◆ Requirement ◆
Your answer should consist solely of the lines from the first line of the data through the line with "place with NO binder.", each reproduced exactly.

◆ Data excerpts ◆
····················

import Summits.Ventures.HodgeRepro2.CyclotomicSevenTypes
import Summits.Ventures.HodgeRepro2.T5DatumCMField
import Summits.Ventures.HodgeRepro2.T5FinitePlaceBinaryUniversal

/-!
# `ℚ(ζ₇)`: every non-split finite place of `ℚ(ζ₇)⁺` is non-dyadic, so `(U)` and Lemma 1.6 hold there
with no binder (cell pub-hodge-repro2, seat p3)

Tier-5 N2 support, rows N2.2.2 / N2.8.1 of route/T5-N2-route-3.md, on the field of record `K7 = ℚ(ζ₇)`
(p1's `CyclotomicSeven.K7`, the sextic Galois CM field of the Tier-4/5 instantiation) with `F = K7⁺` Mathlib's
`maximalRealSubfield K7`. File 143 proved `(U) = BinaryUniversal E_w` at the non-split places `v ∤ 2`. Here the
dyadic place is shown to SPLIT in `K7/K7⁺`, through an explicit square root of `−7`:

* `sqrtNegSeven = 1 + 2(ζ + ζ² + ζ⁴)` with `sqrtNegSeven ^ 2 = −7` (the cyclotomic identity from `ζ⁷ = 1` and
  `1 + ζ + ⋯ + ζ⁶ = 0`) and `complexConj sqrtNegSeven = −sqrtNegSeven` (from `complexConj ζ = ζ⁻¹`);
* `exists_eq_neg_seven_mul_sq`: every anti-invariant `y` (`complexConj y = −y`) has `y² = −7 r²` with `r ∈ K7⁺`
  (`y / sqrtNegSeven` is fixed by the conjugation);
* `isSquare_neg_seven_of_not_isUnit_two`: at a place `v ∣ 2` of `K7⁺`, `−7 = 1 + 4·(−2)` is a square of
  `O_{F_v}` (seat p4's Hensel square `T5NormGroupOpen.exists_sq_eq_of_sub_one_mem_four_mul`);
* **`isUnit_two_of_not_isSquare`**: if `θ = s²` (`s ∈ K7`) is NOT a `v`-adic square then `2 ∈ O_{F_v}^×` — every
  non-split place of `K7⁺` in `K7` is non-dyadic (the dyadic place splits);
* **`binaryUniversal_K7`**, `isCongruent_iff_exists_det_eq_K7`, `isCongruent_iff_hilbertSolvable_K7`,
  `exists_two_classes_K7`: on the route's field of record, `(U)`, Shimura's Lemma 1.6, row N2.8.1 (i) and HKS96's
  «precisely two classes» hold on `E_w` at EVERY finite non-split place with NO binder.

Mathlib + p1's `CyclotomicSevenTypes` (`zeta7`, `isPrimitiveRoot_zeta7`, `star_zeta7`), this seat's
`T5DatumCMField` (`star_eq_complexConj`) and files 141–143 (with seat p4's chain through them) only; no display;
no device. §8(d): uses an L-value-free non-vanishing device: NO.
-/

namespace Summit.Ventures.HodgeRepro2.T5CyclotomicSevenNonDyadic

open IsDedekindDomain IsDedekindDomain.HeightOneSpectrum NumberField NumberField.IsCMField Module
open Summit.Ventures.HodgeRepro2.CyclotomicSeven Summit.Ventures.HodgeRepro2.T5DatumCMField
  Summit.Ventures.HodgeRepro2.T5FinitePlaceStar Summit.Ventures.HodgeRepro2.T5HilbertSymbolNorm
  Summit.Ventures.HodgeRepro2.T5HermitianDetClass Summit.Ventures.HodgeRepro2.T5HermitianClassify
  Summit.Ventures.HodgeRepro2.T5FinitePlaceBinaryUniversal

section SquareRoot

/-- `√−7 = 1 + 2(ζ₇ + ζ₇² + ζ₇⁴) ∈ ℚ(ζ₇)` (the quadratic Gauss period). -/
noncomputable def sqrtNegSeven : K7 := 1 + 2 * (zeta7 + zeta7 ^ 2 + zeta7 ^ 4)

/-- `ζ₇ ^ 7 = 1`. -/
theorem zeta7_pow_seven : zeta7 ^ 7 = 1 := isPrimitiveRoot_zeta7.pow_eq_one

/-- `1 + ζ₇ + ζ₇² + ζ₇³ + ζ₇⁴ + ζ₇⁵ + ζ₇⁶ = 0`. -/
theorem zeta7_geom_sum :
    1 + zeta7 + zeta7 ^ 2 + zeta7 ^ 3 + zeta7 ^ 4 + zeta7 ^ 5 + zeta7 ^ 6 = 0 := by
  have h := isPrimitiveRoot_zeta7.geom_sum_eq_zero (by norm_num)
  simp only [Finset.sum_range_succ, Finset.sum_range_zero, pow_zero, zero_add] at h
  linear_combination h

/-- **`sqrtNegSeven ^ 2 = −7`.** -/
theorem sqrtNegSeven_sq : sqrtNegSeven ^ 2 = -7 := by
  unfold sqrtNegSeven
  linear_combination 8 * zeta7_geom_sum + 4 * zeta7 * zeta7_pow_seven

/-- `sqrtNegSeven ≠ 0`. -/
theorem sqrtNegSeven_ne_zero : sqrtNegSeven ≠ 0 := by
  intro h
  have := sqrtNegSeven_sq
  rw [h, zero_pow two_ne_zero] at this
  have h7 : (7 : K7) ≠ 0 := by norm_num
  exact h7 (by linear_combination this)

/-- `ζ₇⁻¹ = ζ₇ ^ 6`. -/
theorem zeta7_inv_eq : zeta7⁻¹ = zeta7 ^ 6 :=
  inv_eq_of_mul_eq_one_right (by rw [← pow_succ']; exact zeta7_pow_seven)

/-- `(ζ₇ ^ 2)⁻¹ = ζ₇ ^ 5`. -/
theorem zeta7_sq_inv_eq : (zeta7 ^ 2)⁻¹ = zeta7 ^ 5 :=
  inv_eq_of_mul_eq_one_right (by rw [← pow_add]; exact zeta7_pow_seven)

/-- `(ζ₇ ^ 4)⁻¹ = ζ₇ ^ 3`. -/
theorem zeta7_pow_four_inv_eq : (zeta7 ^ 4)⁻¹ = zeta7 ^ 3 :=
  inv_eq_of_mul_eq_one_right (by rw [← pow_add]; exact zeta7_pow_seven)

/-- **The conjugation negates `√−7`:** `star sqrtNegSeven = −sqrtNegSeven` (star = Mathlib's `complexConj`). -/
theorem star_sqrtNegSeven : star sqrtNegSeven = -sqrtNegSeven := by
  unfold sqrtNegSeven
  rw [star_add, star_one, star_mul, star_ofNat, star_add, star_add, star_pow, star_pow, star_zeta7, inv_pow,
    inv_pow, zeta7_inv_eq, zeta7_sq_inv_eq, zeta7_pow_four_inv_eq]
  linear_combination 2 * zeta7_geom_sum

/-- `complexConj sqrtNegSeven = −sqrtNegSeven`. -/
theorem complexConj_sqrtNegSeven : complexConj K7 sqrtNegSeven = -sqrtNegSeven := by
  rw [← star_eq_complexConj]
  exact star_sqrtNegSeven

end SquareRoot

section Datum

/-- **Every anti-invariant element of `ℚ(ζ₇)` has square `−7 r²` with `r ∈ ℚ(ζ₇)⁺`:** for `y` with
`complexConj y = −y` and `θ ∈ K7⁺` with `θ = y²`, `θ = −7 r²`. -/
theorem exists_eq_neg_seven_mul_sq {θ : maximalRealSubfield K7} {y : K7}
    (hθ : algebraMap (maximalRealSubfield K7) K7 θ = y ^ 2) (hy : complexConj K7 y = -y) :
    ∃ r : maximalRealSubfield K7, θ = -7 * r ^ 2 := by
  have hfix : complexConj K7 (y / sqrtNegSeven) = y / sqrtNegSeven := by
    rw [map_div₀, hy, complexConj_sqrtNegSeven, neg_div_neg_eq]
  have hmem : y / sqrtNegSeven ∈ maximalRealSubfield K7 := (complexConj_eq_self_iff K7 _).1 hfix
  refine ⟨⟨y / sqrtNegSeven, hmem⟩, (algebraMap (maximalRealSubfield K7) K7).injective ?_⟩
  rw [hθ, map_mul, map_neg, map_ofNat, map_pow]
  change y ^ 2 = -7 * (y / sqrtNegSeven) ^ 2
  rw [← sqrtNegSeven_sq, div_pow, mul_div_cancel₀ _ (pow_ne_zero 2 sqrtNegSeven_ne_zero)]

/-- If `s ^ 2 = θ` with `θ ∈ K7⁺` not a `v`-adic square, then `s` is anti-invariant (`complexConj s = −s`):
`(complexConj s)² = s²` and `complexConj s = s` would put `s`, hence a square root of `θ`, in `K7⁺`. -/
theorem complexConj_eq_neg_of_not_isSquare (v : HeightOneSpectrum (𝓞 (maximalRealSubfield K7)))
    {s : K7} {θ : maximalRealSubfield K7} (hs : s ^ 2 = algebraMap (maximalRealSubfield K7) K7 θ)
    (hsq : ¬ IsSquare (algebraMap (maximalRealSubfield K7) (v.adicCompletion (maximalRealSubfield K7)) θ)) :
    complexConj K7 s = -s := by
  have hsq' : (complexConj K7 s) ^ 2 = s ^ 2 := by
    rw [← map_pow, hs]
    exact complexConj_apply_eq_self K7 θ
  rcases sq_eq_sq_iff_eq_or_eq_neg.1 hsq' with h | h
  · exfalso
    apply hsq
    obtain ⟨s', hs'⟩ : ∃ s' : maximalRealSubfield K7, algebraMap (maximalRealSubfield K7) K7 s' = s :=
      ⟨⟨s, (complexConj_eq_self_iff K7 s).1 h⟩, rfl⟩
    have hθ : θ = s' ^ 2 := (algebraMap (maximalRealSubfield K7) K7).injective (by rw [map_pow, hs', hs])
    exact ⟨algebraMap (maximalRealSubfield K7) (v.adicCompletion (maximalRealSubfield K7)) s',
      by rw [hθ, map_pow, sq]⟩
  · exact h

end Datum

section Dyadic

variable (v : HeightOneSpectrum (𝓞 (maximalRealSubfield K7)))

/-- At a place `v ∣ 2` (`2` not a unit of `O_{F_v}`), `−2` lies in the maximal ideal. -/
theorem neg_two_mem_maximalIdeal (h2 : ¬ IsUnit (2 : adicCompletionIntegers (maximalRealSubfield K7) v)) :
    (-2 : adicCompletionIntegers (maximalRealSubfield K7) v) ∈
      IsLocalRing.maximalIdeal (adicCompletionIntegers (maximalRealSubfield K7) v) := by
  rw [T5AdicCompletionResidueField.mem_maximalIdeal_iff]
  rw [adicCompletionIntegers.isUnit_iff_valued_eq_one] at h2
  have hle : Valued.v ((2 : adicCompletionIntegers (maximalRealSubfield K7) v) :
      v.adicCompletion (maximalRealSubfield K7)) ≤ 1 :=
    (mem_adicCompletionIntegers _ _ _).1 (2 : adicCompletionIntegers (maximalRealSubfield K7) v).2
  rw [show ((-2 : adicCompletionIntegers (maximalRealSubfield K7) v) :
      v.adicCompletion (maximalRealSubfield K7)) = -((2 : adicCompletionIntegers (maximalRealSubfield K7) v) :
        v.adicCompletion (maximalRealSubfield K7)) from rfl, Valuation.map_neg]
  exact lt_of_le_of_ne hle h2

/-- **`−7` is a `v`-adic square at every dyadic place** (`−7 = 1 + 4·(−2)`, seat p4's Hensel square). -/
theorem isSquare_neg_seven_of_not_isUnit_two
    (h2 : ¬ IsUnit (2 : adicCompletionIntegers (maximalRealSubfield K7) v)) :
    IsSquare (-7 : v.adicCompletion (maximalRealSubfield K7)) := by
  obtain ⟨a, -, ha⟩ := T5NormGroupOpen.exists_sq_eq_of_sub_one_mem_four_mul v
    (-7 : adicCompletionIntegers (maximalRealSubfield K7) v) ⟨-2, neg_two_mem_maximalIdeal v h2, by norm_num⟩
  refine ⟨((1 + 2 * a : adicCompletionIntegers (maximalRealSubfield K7) v) :
    v.adicCompletion (maximalRealSubfield K7)), ?_⟩
  have h := congrArg Subtype.val ha
  push_cast at h ⊢
  rw [← sq, h]
  norm_cast

/-- **Every non-split place of `ℚ(ζ₇)⁺` in `ℚ(ζ₇)` is non-dyadic:** if `θ = s²` (`s ∈ K7`) is not a `v`-adic
square, then `2` is a unit of `O_{F_v}` — the dyadic place of `K7⁺` splits in `K7`. -/
theorem isUnit_two_of_not_isSquare {s : K7} {θ : maximalRealSubfield K7}
    (hs : s ^ 2 = algebraMap (maximalRealSubfield K7) K7 θ)
    (hsq : ¬ IsSquare (algebraMap (maximalRealSubfield K7) (v.adicCompletion (maximalRealSubfield K7)) θ)) :
    IsUnit (2 : adicCompletionIntegers (maximalRealSubfield K7) v) := by
  by_contra h2
  apply hsq
  obtain ⟨r, hr⟩ := exists_eq_neg_seven_mul_sq hs.symm (complexConj_eq_neg_of_not_isSquare v hs hsq)
  rw [hr, map_mul, map_neg, map_ofNat, map_pow]
  exact (isSquare_neg_seven_of_not_isUnit_two v h2).mul ⟨_, sq _⟩

end Dyadic

section Consequences

variable (v : HeightOneSpectrum (𝓞 (maximalRealSubfield K7))) (w : HeightOneSpectrum (𝓞 K7))
  [w.asIdeal.LiesOver v.asIdeal]
variable {s : K7} {θ : maximalRealSubfield K7}
variable (hs : s ^ 2 = algebraMap (maximalRealSubfield K7) K7 θ)
  (hspan : Submodule.span (maximalRealSubfield K7) {(1 : K7), s} = ⊤)
  (hsq : ¬ IsSquare (algebraMap (maximalRealSubfield K7) (v.adicCompletion (maximalRealSubfield K7)) θ))
  (c : K7 ≃ₐ[maximalRealSubfield K7] K7) (hc : c s = -s)

/-- **`(U)` on `ℚ(ζ₇)` at EVERY finite non-split place, with no binder.** -/
theorem binaryUniversal_K7 :
    letI := localStarRing v w hs hspan hsq c hc
    BinaryUniversal (w.adicCompletion K7) :=
  binaryUniversal v w hs hspan hsq c hc (isUnit_two_of_not_isSquare v hs hsq)

/-- Shimura's Lemma 1.6 on `ℚ(ζ₇)_w`, unconditional at every finite non-split place. -/
theorem isCongruent_iff_exists_det_eq_K7 {ι : Type*} [Fintype ι] [DecidableEq ι]
    {H H' : Matrix ι ι (w.adicCompletion K7)}
    (hH : letI := localStarRing v w hs hspan hsq c hc; H.IsHermitian)
    (hH' : letI := localStarRing v w hs hspan hsq c hc; H'.IsHermitian) (hdet : IsUnit H.det) :
    letI := localStarRing v w hs hspan hsq c hc
    IsCongruent H H' ↔ ∃ u : w.adicCompletion K7, u ≠ 0 ∧ H'.det = star u * u * H.det := by
  letI := localStarRing v w hs hspan hsq c hc
  exact isCongruent_iff_exists_det_eq_local v w hs hspan hsq c hc (isUnit_two_of_not_isSquare v hs hsq) hH hH'
    hdet

/-- Row N2.8.1 (i) on `ℚ(ζ₇)`, unconditional at every finite non-split place: Gram matrices with
`det H' = a · det H`, `a ∈ F_v^×`, are congruent iff `(a, θ)_v = 1`. -/
theorem isCongruent_iff_hilbertSolvable_K7 {ι : Type*} [Fintype ι] [DecidableEq ι]
    {H H' : Matrix ι ι (w.adicCompletion K7)}
    (hH : letI := localStarRing v w hs hspan hsq c hc; H.IsHermitian)
    (hH' : letI := localStarRing v w hs hspan hsq c hc; H'.IsHermitian) (hdet : IsUnit H.det)
    {a : v.adicCompletion (maximalRealSubfield K7)} (ha : a ≠ 0)
    (hdet' : H'.det = algebraMap (v.adicCompletion (maximalRealSubfield K7)) (w.adicCompletion K7) a * H.det) :
    letI := localStarRing v w hs hspan hsq c hc
    IsCongruent H H' ↔
      HilbertSolvable a (algebraMap (maximalRealSubfield K7) (v.adicCompletion (maximalRealSubfield K7)) θ) := by
  letI := localStarRing v w hs hspan hsq c hc
  exact isCongruent_iff_hilbertSolvable_local v w hs hspan hsq c hc (isUnit_two_of_not_isSquare v hs hsq) hH hH'
    hdet ha hdet'

/-- HKS96's «precisely two isomorphism classes in each dimension» on `ℚ(ζ₇)_w`, unconditional at every finite
non-split place. -/
theorem exists_two_classes_K7 (m : ℕ) :
    letI := localStarRing v w hs hspan hsq c hc
    ∃ H₁ H₂ : Matrix (Fin (m + 1)) (Fin (m + 1)) (w.adicCompletion K7),
      H₁.IsHermitian ∧ H₂.IsHermitian ∧ IsUnit H₁.det ∧ IsUnit H₂.det ∧ ¬ IsCongruent H₁ H₂ ∧
        ∀ H : Matrix (Fin (m + 1)) (Fin (m + 1)) (w.adicCompletion K7), H.IsHermitian → IsUnit H.det →
          IsCongruent H H₁ ∨ IsCongruent H H₂ := by
  letI := localStarRing v w hs hspan hsq c hc
  exact exists_two_classes_local' v w hs hspan hsq c hc (isUnit_two_of_not_isSquare v hs hsq) m

end Consequences

end Summit.Ventures.HodgeRepro2.T5CyclotomicSevenNonDyadic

····················

◆ Expected output ◆
import Summits.Ventures.HodgeRepro2.CyclotomicSevenTypes
import Summits.Ventures.HodgeRepro2.T5DatumCMField
import Summits.Ventures.HodgeRepro2.T5FinitePlaceBinaryUniversal

/-!
# `ℚ(ζ₇)`: every non-split finite place of `ℚ(ζ₇)⁺` is non-dyadic, so `(U)` and Lemma 1.6 hold there
with no binder (cell pub-hodge-repro2, seat p3)

Tier-5 N2 support, rows N2.2.2 / N2.8.1 of route/T5-N2-route-3.md, on the field of record `K7 = ℚ(ζ₇)`
(p1's `CyclotomicSeven.K7`, the sextic Galois CM field of the Tier-4/5 instantiation) with `F = K7⁺` Mathlib's
`maximalRealSubfield K7`. File 143 proved `(U) = BinaryUniversal E_w` at the non-split places `v ∤ 2`. Here the
dyadic place is shown to SPLIT in `K7/K7⁺`, through an explicit square root of `−7`:

* `sqrtNegSeven = 1 + 2(ζ + ζ² + ζ⁴)` with `sqrtNegSeven ^ 2 = −7` (the cyclotomic identity from `ζ⁷ = 1` and
  `1 + ζ + ⋯ + ζ⁶ = 0`) and `complexConj sqrtNegSeven = −sqrtNegSeven` (from `complexConj ζ = ζ⁻¹`);
* `exists_eq_neg_seven_mul_sq`: every anti-invariant `y` (`complexConj y = −y`) has `y² = −7 r²` with `r ∈ K7⁺`
  (`y / sqrtNegSeven` is fixed by the conjugation);
* `isSquare_neg_seven_of_not_isUnit_two`: at a place `v ∣ 2` of `K7⁺`, `−7 = 1 + 4·(−2)` is a square of
  `O_{F_v}` (seat p4's Hensel square `T5NormGroupOpen.exists_sq_eq_of_sub_one_mem_four_mul`);
* **`isUnit_two_of_not_isSquare`**: if `θ = s²` (`s ∈ K7`) is NOT a `v`-adic square then `2 ∈ O_{F_v}^×` — every
  non-split place of `K7⁺` in `K7` is non-dyadic (the dyadic place splits);
* **`binaryUniversal_K7`**, `isCongruent_iff_exists_det_eq_K7`, `isCongruent_iff_hilbertSolvable_K7`,
  `exists_two_classes_K7`: on the route's field of record, `(U)`, Shimura's Lemma 1.6, row N2.8.1 (i) and HKS96's
  «precisely two classes» hold on `E_w` at EVERY finite non-split place with NO binder.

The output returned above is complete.